Tribunal Administratif de Lyon — Décision N° TA69-2307677

lundi 15 juillet 2024

JuridictionTribunal Administratif de Lyon
SectionTribunal Administratif de Lyon
N° DossierTA69-2307677
TypeDécision
RecoursExcès de pouvoir
PublicationC
Formation2ème chambre
Avocat requérantSELARL AD JUSTITIAM

Texte intégral

Vu la procédure suivante :

Par une requête, enregistrée le 14 septembre 2023, M. B C, représenté par la SELARL Ad Justitiam, demande au tribunal d'annuler l'arrêté du 10 juillet 2023 par lequel le préfet de la Loire a prononcé son expulsion du territoire français.

Il soutient que :

- l'arrêté attaqué est entaché d'incompétence de son signataire ;

- il méconnaît les articles L. 631-1, L. 631-2 et L. 631-3 du code de l'entrée et du séjour des étrangers et du droit d'asile dans la mesure où il réside depuis plus de dix ans sur le territoire national et est en droit de se réinsérer ;

- il méconnaît les stipulations de l'article 8 de la convention européenne de sauvegarde des droits de l'homme et des libertés fondamentales dès lors qu'il n'a aucune attache dans son pays d'origine et que ses centres d'intérêts et familiaux sont situés en France ;

- il est entaché d'une erreur manifeste d'appréciation.

Le préfet de la Loire a produit des pièces qui ont été enregistrées le 20 février 2024.

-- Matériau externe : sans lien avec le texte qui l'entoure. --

import Mathlib
import HarnessLib
import Summits.ResolutionOfSingularities.ResolutionOfSingularities.Theorems.WildQuotientsWildQuotientResolutionS1aKillCertCover
import Summits.ResolutionOfSingularities.ResolutionOfSingularities.Theorems.WildQuotientsWildQuotientResolutionS1aKillGlueSupp

/-!
# S1a — A PRINCIPAL CENTRE ON A REGULAR MODEL FROM A CERTIFICATE COVER (support inside `B`; no badness / Noetherian-base hypotheses)

[OURS · L1 W4.5c · lead-1 g10; FRAME-STATUS rev11 (F6) — the form of the K cover theorem (p639213) usable at EXPLICIT models] — NOT statements of the
manuscript; counted 0; AI-level work, weaker than expert review. Crux stmt-ResolutionOfSingularities-17941 `CyclicQuotientFourfolds`, line `s1a-logminvertex`
v10, K-side. Route-independent.

* ★★ `GameFrame.GModel.exists_isPrincipalCentre_supp_le_of_certCover` — regular separated model, `g₀ ^ p = 1`; finitely many stable affine charts with weighted
  centres in `Γ(M.V, O_i)` carrying cobordant kill certificates (KC), agreement of the extended weighted filtrations on common affine opens, a closed `B` covered
  by the charts containing `V(f_i) ∩ O_i` ⇒ `∃ 𝒦 d, IsPrincipalCentre p M.act g₀ 𝒦 d ∧ supp 𝒦_d ⊆ B ∧ every O_i a principal-centre chart`.
-/

set_option linter.dupNamespace false

noncomputable section

universe u v

open CategoryTheory Limits AlgebraicGeometry TopologicalSpace Topology Opposite
open Literature.AlgebraicGeometry.Resolution Literature.AlgebraicGeometry.RelativeSpec
open Summit.ResolutionOfSingularities.ResolutionOfSingularities.Theorems.WildQuotientResolution.S1
open Summit.ResolutionOfSingularities.ResolutionOfSingularities.Theorems.WildQuotientResolution.S1.NodeAtlas
open Summit.ResolutionOfSingularities.ResolutionOfSingularities.Theorems.WildQuotientResolution.S1.ProducerStep
open Summit.ResolutionOfSingularities.ResolutionOfSingularities.Theorems.WildQuotientResolution.S1.CoarseChart
open Summit.ResolutionOfSingularities.ResolutionOfSingularities.Theorems.WildQuotientResolution.S1.ChartData
open Summit.ResolutionOfSingularities.ResolutionOfSingularities.Theorems.WildQuotientResolution.S1.KillGlue
open Summit.ResolutionOfSingularities.ResolutionOfSingularities.Theorems.WildQuotientResolution.S1.KillCert

namespace Summit.ResolutionOfSingularities.ResolutionOfSingularities.Theorems.WildQuotientResolution.S1.GameFrame.GModel

open GoodCharts

variable {p : ℕ} {X' X₁ : Scheme.{0}} {q : X' ⟶ X₁} {G : Type} [Group G] {ρ : G →* Aut X'} {g₀ : G}

set_option maxHeartbeats 800000 in
/-- ★★ **A PRINCIPAL CENTRE ON A REGULAR MODEL FROM A CERTIFICATE COVER, SUPPORT INSIDE `B`** — `exists_isPrincipalCentre_touch_of_certCover` (p639213) WITHOUT the
hypotheses `B ⊆ Z(M)`, `B` non-empty, Noetherian base: the conclusion is a principal centre (a legal kill move) with `supp ⊆ B` for which every `O_i` is a
principal-centre chart. The form for EXPLICIT regular models (initial models of linear actions), where the certificate side is pure algebra and badness of
`B` is not needed. [OURS · L1 W4.5c · FRAME-STATUS rev11 (F6); NOT a statement of the manuscript] -/
theorem exists_isPrincipalCentre_supp_le_of_certCover [Finite G] (hG : ∀ g : G, g ∈ Subgroup.zpowers g₀) (hg₀ : g₀ ^ p = 1)
    (M : GModel p q G ρ g₀) [M.V.IsSeparated] (hreg : Scheme.IsRegular M.V)
    {ι : Type} [Finite ι] (O : ι → M.act.StableAffineOpens) (hO : ∀ i, IsAffineOpen (O i).1)
    (c : ι → ℕ) (f : ∀ i, Fin (c i) → Γ(M.V, (O i).1)) (w : ∀ i, Fin (c i) → ℕ) (hc : ∀ i, 0 < c i) (hw : ∀ i k, 0 < w i k)
    (hK1 : ∀ i, RingTheory.Sequence.IsRegular Γ(M.V, (O i).1) (List.ofFn (f i)))
    (hK1' : ∀ i, IsRegularRing (Γ(M.V, (O i).1) ⧸ Ideal.span (Set.range (f i))))
    (hσJ : ∀ i (n : ℕ), ((weightedFiltration (f i) (w i)).ideal n).map (actOEquiv M.act (O i) g₀ : Γ(M.V, (O i).1) →+* Γ(M.V, (O i).1)) ≤
      (weightedFiltration (f i) (w i)).ideal n)
    (hcert : ∀ i (hp' : 0 < p) (hσp : ∀ x, (⇑(actOEquiv M.act (O i) g₀))^[p] x = x),
      ∃ g, CobordantKillCert (f i) (w i) (actOEquiv M.act (O i) g₀) (hσJ i) hp' hσp g)
    (hagree : ∀ i j (U : M.V.affineOpens) (hi : U.1 ≤ (O i).1) (hj : U.1 ≤ (O j).1) (n : ℕ),
      ((weightedFiltration (f i) (w i)).ideal n).map (M.V.presheaf.map (homOfLE hi).op).hom =
        ((weightedFiltration (f j) (w j)).ideal n).map (M.V.presheaf.map (homOfLE hj).op).hom)
    {B : Set M.V} (hBc : IsClosed B) (hBcov : B ⊆ ⋃ i, ((O i).1 : Set M.V))
    (hsupp : ∀ i, M.V.zeroLocus (U := (O i).1) (Set.range (f i)) ∩ ((O i).1 : Set M.V) ⊆ B) :
    ∃ (𝒦 : ReesFiltration M.V) (d : ℕ), IsPrincipalCentre p M.act g₀ 𝒦 d ∧ (((𝒦.ideal d).support : Set M.V)) ⊆ B ∧
      ∀ i, IsPrincipalCentreChart p M.act g₀ 𝒦 d (O i) := by
  classical
  haveI : IsLocallyNoetherian M.V := M.isLocallyNoetherian
  haveI : Fintype ι := Fintype.ofFinite ι
  -- the trivial node on each chart
  have hnode : ∀ i, ∃ (𝒜 : (Π j : Fin 0, ZMod ((![] : Fin 0 → ℕ) j)) → AddSubgroup Γ(M.V, (O i).1)) (_ : GradedRing 𝒜),
      (∀ e, 𝒜 e = ⊤) ∧ ∃ e : Γ(M.V, (O i).1) ≃+* ↥(𝒜 0), ∀ b, ((e b : ↥(𝒜 0)) : Γ(M.V, (O i).1)) = b :=
    fun i => exists_trivialGradedRing _ _
  choose 𝒜 gr h𝒜 e he using hnode
  -- Veronese degrees, and a common one
  have hver₀ : ∀ i, ∃ d : ℕ, letI := gr i; VeroneseNormalised (𝒜 i) (f i) (w i) d := by
    intro i
    letI := gr i
    refine Veronese.veroneseNormalisation _ _ (𝒜 i) ⟨∅, ?_⟩ (c i) (f i) (fun _ => 0) (w i) (fun k => by rw [h𝒜 i]; trivial)
    rw [h𝒜 i 0, Finset.coe_empty, Set.union_empty]
    exact top_le_iff.mp fun x _ => Subring.subset_closure trivial
  choose d hd using hver₀
  let D : ℕ := ∏ i, d i
  have hdpos : ∀ i, 0 < d i := fun i => by letI := gr i; exact (hd i).1
  have hD : ∀ i, letI := gr i; VeroneseNormalised (𝒜 i) (f i) (w i) D := by
    intro i
    letI := gr i
    have e1 : D = d i * ∏ j ∈ Finset.univ.erase i, d j := (Finset.mul_prod_erase Finset.univ d (Finset.mem_univ i)).symm
    rw [e1]
    exact CoarseChart.veroneseNormalised_mul (𝒜 i) (f i) (w i) (hd i) (Finset.prod_pos fun j _ => hdpos j)
  have hDpos : 0 < D := Finset.prod_pos fun j _ => hdpos j
  -- the chart filtrations
  let K : ∀ i, IdealFiltration Γ(M.V, (O i).1) := fun i => weightedFiltration (f i) (w i)
  let 𝒦 : ι → ReesFiltration M.V := fun i => chartFiltration (O i).1 (K i)
  have h𝒦O : ∀ i n, ((𝒦 i).filtration ⟨(O i).1, hO i⟩).ideal n = (weightedFiltration (f i) (w i)).ideal n := fun i n =>
    filtration_chartFiltration (O i).1 (hO i) (K i) n
  have h𝒦O' : ∀ i n, ((𝒦 i).filtration ⟨(O i).1, hO i⟩).ideal n =
      (letI := gr i; ((traceFiltration (𝒜 i) (f i) (w i)).ideal n).comap ((e i : Γ(M.V, (O i).1) →+* ↥(𝒜 i 0)))) := by
    intro i n
    letI := gr i
    rw [h𝒦O]
    ext t
    rw [Ideal.mem_comap, mem_traceFiltration_iff, RingHom.coe_coe, he]
  -- each chart is a principal-centre chart
  have hprin : ∀ i, IsPrincipalCentreChart p M.act g₀ (𝒦 i) D (O i) := by
    intro i
    letI := gr i
    haveI : IsNoetherianRing Γ(M.V, (O i).1) := IsLocallyNoetherian.component_noetherian ⟨(O i).1, hO i⟩
    have hregi : IsRegularRing Γ(M.V, (O i).1) := hreg.isRegularRing_of_isAffineOpen (hO i)
    have hσp : ∀ x, (⇑(actOEquiv M.act (O i) g₀))^[p] x = x := fun x => actOEquiv_iterate_eq_self M.act (O i) hg₀ x
    have htame : IsTameNode p Γ(M.V, (O i).1) (𝒜 i) (actOEquiv M.act (O i) g₀) := by
      refine ⟨inferInstance, hregi, ?_, ?_, ?_, hσp⟩
      · exact ⟨∅, fun _ h => absurd h (Finset.notMem_empty _), inferInstance⟩
      · refine ⟨∅, eq_top_iff.mpr fun b _ => Subring.subset_closure (Or.inl ?_)⟩
        rw [h𝒜 i 0]; exact AddSubgroup.mem_top b
      · intro d' b _; rw [h𝒜 i d']; exact AddSubgroup.mem_top _
    refine ⟨hO i, 0, ![], Γ(M.V, (O i).1), inferInstance, 𝒜 i, gr i, actOEquiv M.act (O i) g₀, e i, htame, fun t => ?_, c i, f i,
      fun _ => 0, w i, hc i, fun k => ?_, hw i, hK1 i, hK1' i, hσJ i, h𝒦O' i, hD i, ?_⟩
    · rw [he, he]; rfl
    · rw [h𝒜 i]; trivial
    · intro hp' hσp' d' b hb hσb hd'
      obtain ⟨g, hg⟩ := hcert i hp' hσp'
      exact isPrincipal_augmentationIdeal_sigmaChart_of_cert (f i) (w i) _ (hσJ i) hp' hσp' (𝒜 i) hd' b hb hσb hg
  -- agreement on common affine opens
  have hagree' : ∀ i j (U : M.V.affineOpens), U.1 ≤ (O i).1 → U.1 ≤ (O j).1 →
      ∀ n, ((𝒦 i).filtration U).ideal n = ((𝒦 j).filtration U).ideal n := by
    intro i j U hi hj n
    have ei : ((𝒦 i).filtration U).ideal n = ((weightedFiltration (f i) (w i)).ideal n).map (M.V.presheaf.map (homOfLE hi).op).hom := by
      rw [← h𝒦O i n, ReesFiltration.filtration_ideal, ReesFiltration.filtration_ideal]
      exact (((𝒦 i).ideal n).map_ideal (U := U) (V := ⟨(O i).1, hO i⟩) hi).symm
    have ej : ((𝒦 j).filtration U).ideal n = ((weightedFiltration (f j) (w j)).ideal n).map (M.V.presheaf.map (homOfLE hj).op).hom := by
      rw [← h𝒦O j n, ReesFiltration.filtration_ideal, ReesFiltration.filtration_ideal]
      exact (((𝒦 j).ideal n).map_ideal (U := U) (V := ⟨(O j).1, hO j⟩) hj).symm
    rw [ei, ej, hagree i j U hi hj n]
  -- supports inside `B`
  have hsupp' : ∀ i, ((((𝒦 i).ideal D).support : Set M.V)) ∩ ((O i).1 : Set M.V) ⊆ B := by
    intro i x ⟨hx, hxO⟩
    have hZ : x ∈ M.V.zeroLocus (U := (O i).1) (((K i).ideal D : Ideal Γ(M.V, (O i).1)) : Set Γ(M.V, (O i).1)) :=
      (mem_support_chartFiltration_iff (O i).1 (hO i) (K i) D hxO).mp hx
    refine hsupp i ⟨?_, hxO⟩
    -- `V(𝒥_D) ⊆ V(I^D) = V(I) = V(range f)`
    have hID : Ideal.span (Set.range (f i)) ^ D ≤ (K i).ideal D := by
      have h1 : Ideal.span (Set.range (f i)) ≤ (K i).ideal 1 := by
        rw [Ideal.span_le]
        rintro _ ⟨k, rfl⟩
        exact (weightedFiltration (f i) (w i)).antitone (hw i k) (mem_weightedFiltration_ideal (f i) (w i) k)
      refine (Ideal.pow_right_mono h1 D).trans ?_
      have := Veronese.idealFiltration_pow_le (K i) 1 D
      rwa [one_mul] at this
    have h2 : x ∈ M.V.zeroLocus (U := (O i).1) ((Ideal.span (Set.range (f i)) ^ D : Ideal Γ(M.V, (O i).1)) : Set Γ(M.V, (O i).1)) :=
      M.V.zeroLocus_mono (SetLike.coe_subset_coe.mpr hID) hZ
    rw [← Scheme.zeroLocus_radical, Ideal.radical_pow _ hDpos.ne', Scheme.zeroLocus_radical, Scheme.zeroLocus_span] at h2
    exact h2
  obtain ⟨J, hJ, hJsupp, hJO⟩ := exists_isPrincipalCentre_of_agree_supp_le hG M O 𝒦 hDpos hprin hagree' hBc hBcov hsupp'
  exact ⟨J, D, hJ, hJsupp, hJO⟩


end Summit.ResolutionOfSingularities.ResolutionOfSingularities.Theorems.WildQuotientResolution.S1.GameFrame.GModel

end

Par lettre du 16 janvier 2024, les parties ont été informées, en application des dispositions de l'article R. 611-11-1 du code de justice administrative, de ce que l'instruction était susceptible d'être close par l'émission d'une ordonnance de clôture à compter du 5 février 2024.

Une ordonnance de clôture immédiate de l'instruction a été émise le 2 avril 2024.

M. C a été admis au bénéfice de l'aide juridictionnelle totale par une décision du 27 octobre 2023.

Vu les autres pièces du dossier.

Vu :

- la convention européenne de sauvegarde des droits de l'homme et des libertés fondamentales ;

- le code de l'entrée et du séjour des étrangers et du droit d'asile ;

- la loi n° 91-647 du 10 juillet 1991 relative à l'aide juridique ;

- le code de justice administrative.

Les parties ont été régulièrement averties du jour de l'audience.

Ont été entendus au cours de l'audience publique :

- le rapport de Mme A,

- et les conclusions de Mme Flechet, rapporteure publique.

Considérant ce qui suit :

1. M. C, ressortissant mongolien, demande l'annulation de l'arrêté du 10 juillet 2023 par lequel le préfet de la Loire a prononcé son expulsion du territoire français.

2. En premier lieu, l'arrêté du 10 juillet 2023 a été signé par M. Dominique Schuffenecker, secrétaire général de la préfecture de la Loire, en vertu d'une délégation de signature que lui avait consentie le préfet de la Loire par arrêté du 6 février 2023, acte régulièrement publié au recueil des actes administratifs spécial de la préfecture du même jour et accessible tant au juge qu'aux parties. Par suite, le moyen d'incompétence ne peut qu'être écarté.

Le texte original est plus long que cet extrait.